→ **MATERIAL SUPPLIED**
import Summits.CriticalPhenomena.PercolationContinuityZ3.Theorems.PercNearOneGluingNoHeavyLowerTailSahiTangentCylinderPairsTwoWeights

/-!
# `NoHeavyLowerTail` (crux stmt-CriticalPhenomena-4575), Sahi programme: the all-orders contraction inequality for cylinders IN NATIVE PERCOLATION FORM —
# one cube `{0,1}^ι`, one product measure, one distinguished coordinate `e`:
# `p_e · E_n(1_{C(t_0)},…,1_{C(t_{n−1})}) ≤ E_n(1_{C(t_0 ∪ {e}) ∪ C(b_0)},…,1_{C(t_{n−1} ∪ {e}) ∪ C(b_{n−1})})`  (`t_l ⊆ b_l ∌ e`)

Support file (Sahi cell, seat `prim-sahi-p1`, generation 50; `--supports stmt-CriticalPhenomena-4575`).  Pure proofs, NO definitions, no `sorry`,
standard axioms.

THE RESULTS.  `μ = bernoulliWeight q` on `Set ι` (coordinate `i` open with probability `q_i`), `C(σ) = {ω | σ ⊆ ω}` ("all of `σ` open").
* `sahiE_cylinderPairs_edge_ge`: for `t_l ⊆ b_l`, `e ∉ b_l`, the events `A_l = C(t_l ∪ {e}) ∪ C(b_l)` ("`t_l` open, and `e` open or all of `b_l` open")
  satisfy, at EVERY order `n`,  `q_e · E_n(1_{C(t_l)}) ≤ E_n(1_{A_l})` — i.e. `E_n(A_0,…,A_{n−1}) ≥ P(e open) · E_n(A_0,…,A_{n−1} | e open)`, since given
  `e` open `A_l = C(t_l)`.
* `sahiE_cylinders_edge_ge`: for cylinders `σ_l ∌ e` and any set `L` of slots,  `q_e · E_n(1_{C(σ_l)}) ≤ E_n(1_{C(σ_l ∪ {e}·[l ∈ L])})` — adding a common
  fresh coordinate to some of the cylinders costs at most the factor `q_e` (Theorem V, gen 49, read on one cube).
Both are TRANSPORTS (`sahiE_congr_of_moments`: `E_n` depends on the slots only through their mixed moments) of the two-layer theorems on
`Bool × Set ι` (`sahiE_coin_cylinders_ge`, this generation; `vtxD_nonneg`, gen 49): with `s = q_e`, `μ(C(T ∪ {e}) ∪ C(B)) = q_e M(T) + (1 − q_e) M(B)`
for `T ⊆ B ∌ e` is exactly the mixed moment of the pair slots under `B_s ⊗ μ`.  (The coordinate `e` of the cube is simply ignored by the tops.)
Nothing conjectural is asserted. [this work]
-/

namespace Summit.CriticalPhenomena.PercolationContinuityZ3.Theorems.SahiTangentCyl

open Finset Function Literature.Combinatorics.Sahi2008
open Literature.Probability.Percolation.DecisionTree (ind ind_of_mem ind_of_not_mem ind_nonneg)
open scoped BigOperators

noncomputable section

variable {ι : Type*} [DecidableEq ι]

/-! ### The pair events on one cube and their intersections -/

/-- Intersections of pair events `C(T ∪ {e}) ∪ C(B)` (`T ⊆ B`): tops and bottoms unite. [this work] -/
theorem pairEvent_inter {T₁ B₁ T₂ B₂ : Finset ι} (h₁ : T₁ ⊆ B₁) (h₂ : T₂ ⊆ B₂) (e : ι) :
    ({ω : Set ι | ((insert e T₁ : Finset ι) : Set ι) ⊆ ω} ∪ {ω : Set ι | (B₁ : Set ι) ⊆ ω})
        ∩ ({ω : Set ι | ((insert e T₂ : Finset ι) : Set ι) ⊆ ω} ∪ {ω : Set ι | (B₂ : Set ι) ⊆ ω})
      = {ω : Set ι | ((insert e (T₁ ∪ T₂) : Finset ι) : Set ι) ⊆ ω} ∪ {ω : Set ι | ((B₁ ∪ B₂ : Finset ι) : Set ι) ⊆ ω} := by
  have h₁' : (T₁ : Set ι) ⊆ B₁ := coe_subset.2 h₁
  have h₂' : (T₂ : Set ι) ⊆ B₂ := coe_subset.2 h₂
  ext ω
  simp only [Set.mem_inter_iff, Set.mem_union, Set.mem_setOf_eq, coe_insert, coe_union, Set.insert_subset_iff, Set.union_subset_iff]
  constructor
  · rintro ⟨⟨he, hT₁⟩ | hB₁, ⟨_, hT₂⟩ | hB₂⟩
    · exact Or.inl ⟨he, hT₁, hT₂⟩
    · exact Or.inl ⟨he, hT₁, h₂'.trans hB₂⟩
    · rename_i he
      exact Or.inl ⟨he, h₁'.trans hB₁, hT₂⟩
    · exact Or.inr ⟨hB₁, hB₂⟩
  · rintro (⟨he, hT₁, hT₂⟩ | ⟨hB₁, hB₂⟩)
    · exact ⟨Or.inl ⟨he, hT₁⟩, Or.inl ⟨he, hT₂⟩⟩
    · exact ⟨Or.inr hB₁, Or.inr hB₂⟩

/-- Products of pair-event indicators over a finset of slots. [this work] -/
theorem prod_pairInd {n : ℕ} {t b : Fin n → Finset ι} (htb : ∀ l, t l ⊆ b l) (e : ι) (S : Finset (Fin n)) :
    ∏ l ∈ S, (fun ω : Set ι => ind ({ω : Set ι | ((insert e (t l) : Finset ι) : Set ι) ⊆ ω} ∪ {ω : Set ι | (b l : Set ι) ⊆ ω}) ω)
      = fun ω => ind ({ω : Set ι | ((insert e (S.biUnion t) : Finset ι) : Set ι) ⊆ ω} ∪ {ω : Set ι | ((S.biUnion b : Finset ι) : Set ι) ⊆ ω}) ω := by
  induction S using Finset.induction_on with
  | empty =>
    funext ω
    simp only [Finset.prod_empty, Finset.biUnion_empty, Pi.one_apply]
    exact (ind_of_mem (Or.inr (by simp))).symm
  | insert a s ha ih =>
    rw [Finset.prod_insert ha, ih]
    funext ω
    rw [Pi.mul_apply, ← Literature.Probability.Percolation.BHK2006.ind_inter, pairEvent_inter (htb a) (Finset.biUnion_mono fun l _ => htb l), Finset.biUnion_insert,
      Finset.biUnion_insert]

omit [DecidableEq ι] in
/-- Inclusion–exclusion for indicators: `1_{A ∪ B} = 1_A + 1_B − 1_{A ∩ B}`. [folklore] -/
theorem ind_union_apply (A B : Set (Set ι)) (ω : Set ι) : ind (A ∪ B) ω = ind A ω + ind B ω - ind (A ∩ B) ω := by
  by_cases hA : ω ∈ A <;> by_cases hB : ω ∈ B <;> simp [ind_of_mem, ind_of_not_mem, hA, hB]

/-- Two cylinders intersect in the cylinder of the union. [folklore] -/
theorem cyl_inter_cyl (X Y : Finset ι) :
    {ω : Set ι | (X : Set ι) ⊆ ω} ∩ {ω : Set ι | (Y : Set ι) ⊆ ω} = {ω : Set ι | ((X ∪ Y : Finset ι) : Set ι) ⊆ ω} := by
  ext ω; simp [Set.union_subset_iff]

/-- Adding a fresh coordinate multiplies the mass of a cylinder by its probability. [this work] -/
theorem cylMass_insert (p : ι → ℝ) {e : ι} {X : Finset ι} (he : e ∉ X) : cylMass p (insert e X) = p e * cylMass p X := by
  unfold cylMass; rw [Finset.prod_insert he]

variable [Fintype ι]

omit [DecidableEq ι] in
/-- `E` of a three-term combination (plumbing). [folklore] -/
theorem ex_add_sub (μ f g h : Set ι → ℝ) : ex μ (fun ω => f ω + g ω - h ω) = ex μ f + ex μ g - ex μ h := by
  simp only [ex, mul_add, mul_sub, Finset.sum_add_distrib, Finset.sum_sub_distrib]

/-- **Mass of a pair event**: `μ(C(T ∪ {e}) ∪ C(B)) = q_e·M(T) + (1 − q_e)·M(B)` for `T ⊆ B ∌ e`. [this work] -/
theorem ex_pairInd (q : ι → unitInterval) {T B : Finset ι} (hTB : T ⊆ B) {e : ι} (he : e ∉ B) :
    ex (bernoulliWeight q) (fun ω : Set ι => ind ({ω : Set ι | ((insert e T : Finset ι) : Set ι) ⊆ ω} ∪ {ω : Set ι | (B : Set ι) ⊆ ω}) ω)
      = (q e : ℝ) * cylMass (fun i => (q i : ℝ)) T + (1 - q e) * cylMass (fun i => (q i : ℝ)) B := by
  have heT : e ∉ T := fun h => he (hTB h)
  simp only [ind_union_apply, cyl_inter_cyl]
  rw [ex_add_sub, ex_ind_cyl', ex_ind_cyl', ex_ind_cyl']
  have hu : insert e T ∪ B = insert e B := by
    rw [Finset.insert_union, Finset.union_eq_right.2 hTB]
  rw [hu, cylMass_insert _ heT, cylMass_insert _ he]
  ring

/-- **THE CONTRACTION INEQUALITY FOR CYLINDER PAIRS, NATIVE FORM, EVERY ORDER.**  `μ = bernoulliWeight q` on `Set ι`; `t_l ⊆ b_l`, `e ∉ b_l`;
`A_l = C(t_l ∪ {e}) ∪ C(b_l)`.  Then `q_e · E_n(1_{C(t_0)},…,1_{C(t_{n−1})}) ≤ E_n(1_{A_0},…,1_{A_{n−1}})` — `E_n(A) ≥ P(e open)·E_n(A | e open)`.
Transport of `sahiE_coin_cylinders_ge` along equal mixed moments. [this work] -/
theorem sahiE_cylinderPairs_edge_ge (q : ι → unitInterval) {n : ℕ} {t b : Fin n → Finset ι} (htb : ∀ l, t l ⊆ b l) {e : ι}
    (he : ∀ l, e ∉ b l) :
    (q e : ℝ) * sahiE (bernoulliWeight q) n (fun l (ω : Set ι) => ind {ω : Set ι | (t l : Set ι) ⊆ ω} ω) ≤
      sahiE (bernoulliWeight q) n
        (fun l (ω : Set ι) => ind ({ω : Set ι | ((insert e (t l) : Finset ι) : Set ι) ⊆ ω} ∪ {ω : Set ι | (b l : Set ι) ⊆ ω}) ω) := by
  have hs0 : 0 ≤ (q e : ℝ) := (q e).2.1
  have hs1 : (q e : ℝ) ≤ 1 := (q e).2.2
  have main := sahiE_coin_cSlot_pairs_ge q hs0 hs1 n t b htb
  have etr : sahiE (fun z : Bool × Set ι => if z.1 then (q e : ℝ) * bernoulliWeight q z.2 else (1 - (q e : ℝ)) * bernoulliWeight q z.2) n
        (fun l => cSlot (t l) (b l) 1)
      = sahiE (bernoulliWeight q) n
        (fun l (ω : Set ι) => ind ({ω : Set ι | ((insert e (t l) : Finset ι) : Set ι) ⊆ ω} ∪ {ω : Set ι | (b l : Set ι) ⊆ ω}) ω) := by
    refine sahiE_congr_of_moments _ _ n _ _ fun S _ => ?_
    have p1 := prod_cSlot t b (fun _ => (1 : ℝ)) S
    simp only [Finset.prod_const_one] at p1
    rw [p1, ex_cSlot, prod_pairInd htb e S,
      ex_pairInd q (Finset.biUnion_subset.2 fun l hl => (htb l).trans (Finset.subset_biUnion_of_mem b hl)) (by simpa using fun l _ => he l)]
    ring
  rw [etr] at main
  exact main

/-- **Sahi positivity for cylinder-pair events, every order** (a proved case of Sahi's / Kahn's positivity outside the cumulation cone: the Möbius
transform of `1_{C(t ∪ {e}) ∪ C(b)} = 1_{C(t∪{e})} + 1_{C(b)} − 1_{C(b∪{e})}` has a negative entry).  `t_l ⊆ b_l ∌ e`:
`0 ≤ E_n(1_{C(t_0 ∪ {e}) ∪ C(b_0)},…,1_{C(t_{n−1} ∪ {e}) ∪ C(b_{n−1})})` under every product measure. [this work] -/
theorem sahiE_cylinderPairs_edge_nonneg (q : ι → unitInterval) {n : ℕ} {t b : Fin n → Finset ι} (htb : ∀ l, t l ⊆ b l) {e : ι}
    (he : ∀ l, e ∉ b l) :
    0 ≤ sahiE (bernoulliWeight q) n
        (fun l (ω : Set ι) => ind ({ω : Set ι | ((insert e (t l) : Finset ι) : Set ι) ⊆ ω} ∪ {ω : Set ι | (b l : Set ι) ⊆ ω}) ω) :=
  le_trans (mul_nonneg (q e).2.1 (sahiE_cyl_nonneg q t)) (sahiE_cylinderPairs_edge_ge q htb he)

/-- **ADDING A COMMON FRESH COORDINATE TO SOME CYLINDERS COSTS AT MOST ITS PROBABILITY** (Theorem V on one cube).  `σ_l ∌ e`, `L` any set of slots
(`c l = true`):  `q_e · E_n(1_{C(σ_l)}) ≤ E_n(1_{C(σ_l ∪ {e}·[l ∈ L])})`. [this work] -/
theorem sahiE_cylinders_edge_ge (q : ι → unitInterval) {n : ℕ} (c : Fin n → Bool) {σ : Fin n → Finset ι} {e : ι} (he : ∀ l, e ∉ σ l) :
    (q e : ℝ) * sahiE (bernoulliWeight q) n (fun l (ω : Set ι) => ind {ω : Set ι | (σ l : Set ι) ⊆ ω} ω) ≤
      sahiE (bernoulliWeight q) n
        (fun l (ω : Set ι) => ind {ω : Set ι | ((if c l then insert e (σ l) else σ l : Finset ι) : Set ι) ⊆ ω} ω) := by
  have hs0 : 0 ≤ (q e : ℝ) := (q e).2.1
  have hs1 : (q e : ℝ) ≤ 1 := (q e).2.2
  have main := vtxD_nonneg q hs0 hs1 c σ
  unfold vtxD at main
  -- the vertex family has the same mixed moments as the one-cube family
  have etr : sahiE (fun z : Bool × Set ι => if z.1 then (q e : ℝ) * bernoulliWeight q z.2 else (1 - (q e : ℝ)) * bernoulliWeight q z.2) n
        (fun l => vtxSlot (c l) (σ l))
      = sahiE (bernoulliWeight q) n
        (fun l (ω : Set ι) => ind {ω : Set ι | ((if c l then insert e (σ l) else σ l : Finset ι) : Set ι) ⊆ ω} ω) := by
    refine sahiE_congr_of_moments _ _ n _ _ fun S _ => ?_
    -- write the vertex slots as coin-cylinder slots `cSlot σ σ κ`, `κ = 0/1`
    have ev : (fun l => vtxSlot (c l) (σ l)) = fun l => cSlot (σ l) (σ l) (if c l then 0 else 1) := by
      funext l
      cases c l
      · simp [cSlot_self_one]
      · simp [cSlot_zero]
    rw [ev, prod_cSlot, ex_cSlot, prod_cylInd, ex_ind_cyl']
    by_cases hL : ∃ l ∈ S, c l = true
    · obtain ⟨l₀, hl₀, hc⟩ := hL
      have hz : ∏ l ∈ S, (if c l then (0 : ℝ) else 1) = 0 := Finset.prod_eq_zero hl₀ (by simp [hc])
      have hU : S.biUnion (fun l => if c l then insert e (σ l) else σ l) = insert e (S.biUnion σ) := by
        ext x
        simp only [mem_biUnion, mem_insert]
        constructor
        · rintro ⟨l, hl, hx⟩
          by_cases h : c l = true
          · rw [if_pos h, mem_insert] at hx
            rcases hx with rfl | hx
            · exact Or.inl rfl
            · exact Or.inr ⟨l, hl, hx⟩
          · rw [if_neg h] at hx; exact Or.inr ⟨l, hl, hx⟩
        · rintro (rfl | ⟨l, hl, hx⟩)
          · exact ⟨l₀, hl₀, by rw [if_pos hc]; exact mem_insert_self _ _⟩
          · refine ⟨l, hl, ?_⟩
            by_cases h : c l = true
            · rw [if_pos h]; exact mem_insert_of_mem hx
            · rw [if_neg h]; exact hx
      have heS : e ∉ S.biUnion σ := by simpa using fun l _ => he l
      rw [hz, hU, cylMass_insert _ heS]
      ring
    · push Not at hL
      have h1 : ∏ l ∈ S, (if c l then (0 : ℝ) else 1) = 1 := Finset.prod_eq_one fun l hl => by simp [hL l hl]
      have hU : S.biUnion (fun l => if c l then insert e (σ l) else σ l) = S.biUnion σ :=
        Finset.biUnion_congr rfl fun l hl => by simp [hL l hl]
      rw [h1, hU]
      ring
  rw [etr] at main
  linarith

end

end Summit.CriticalPhenomena.PercolationContinuityZ3.Theorems.SahiTangentCyl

→ **GOAL OF THE EXERCISE**
Copy out each line of the data where the string "measure" appears.

→ **ANSWER FOR THE TASK**
# one cube `{0,1}^ι`, one product measure, one distinguished coordinate `e`:
`0 ≤ E_n(1_{C(t_0 ∪ {e}) ∪ C(b_0)},…,1_{C(t_{n−1} ∪ {e}) ∪ C(b_{n−1})})` under every product measure. [this work] -/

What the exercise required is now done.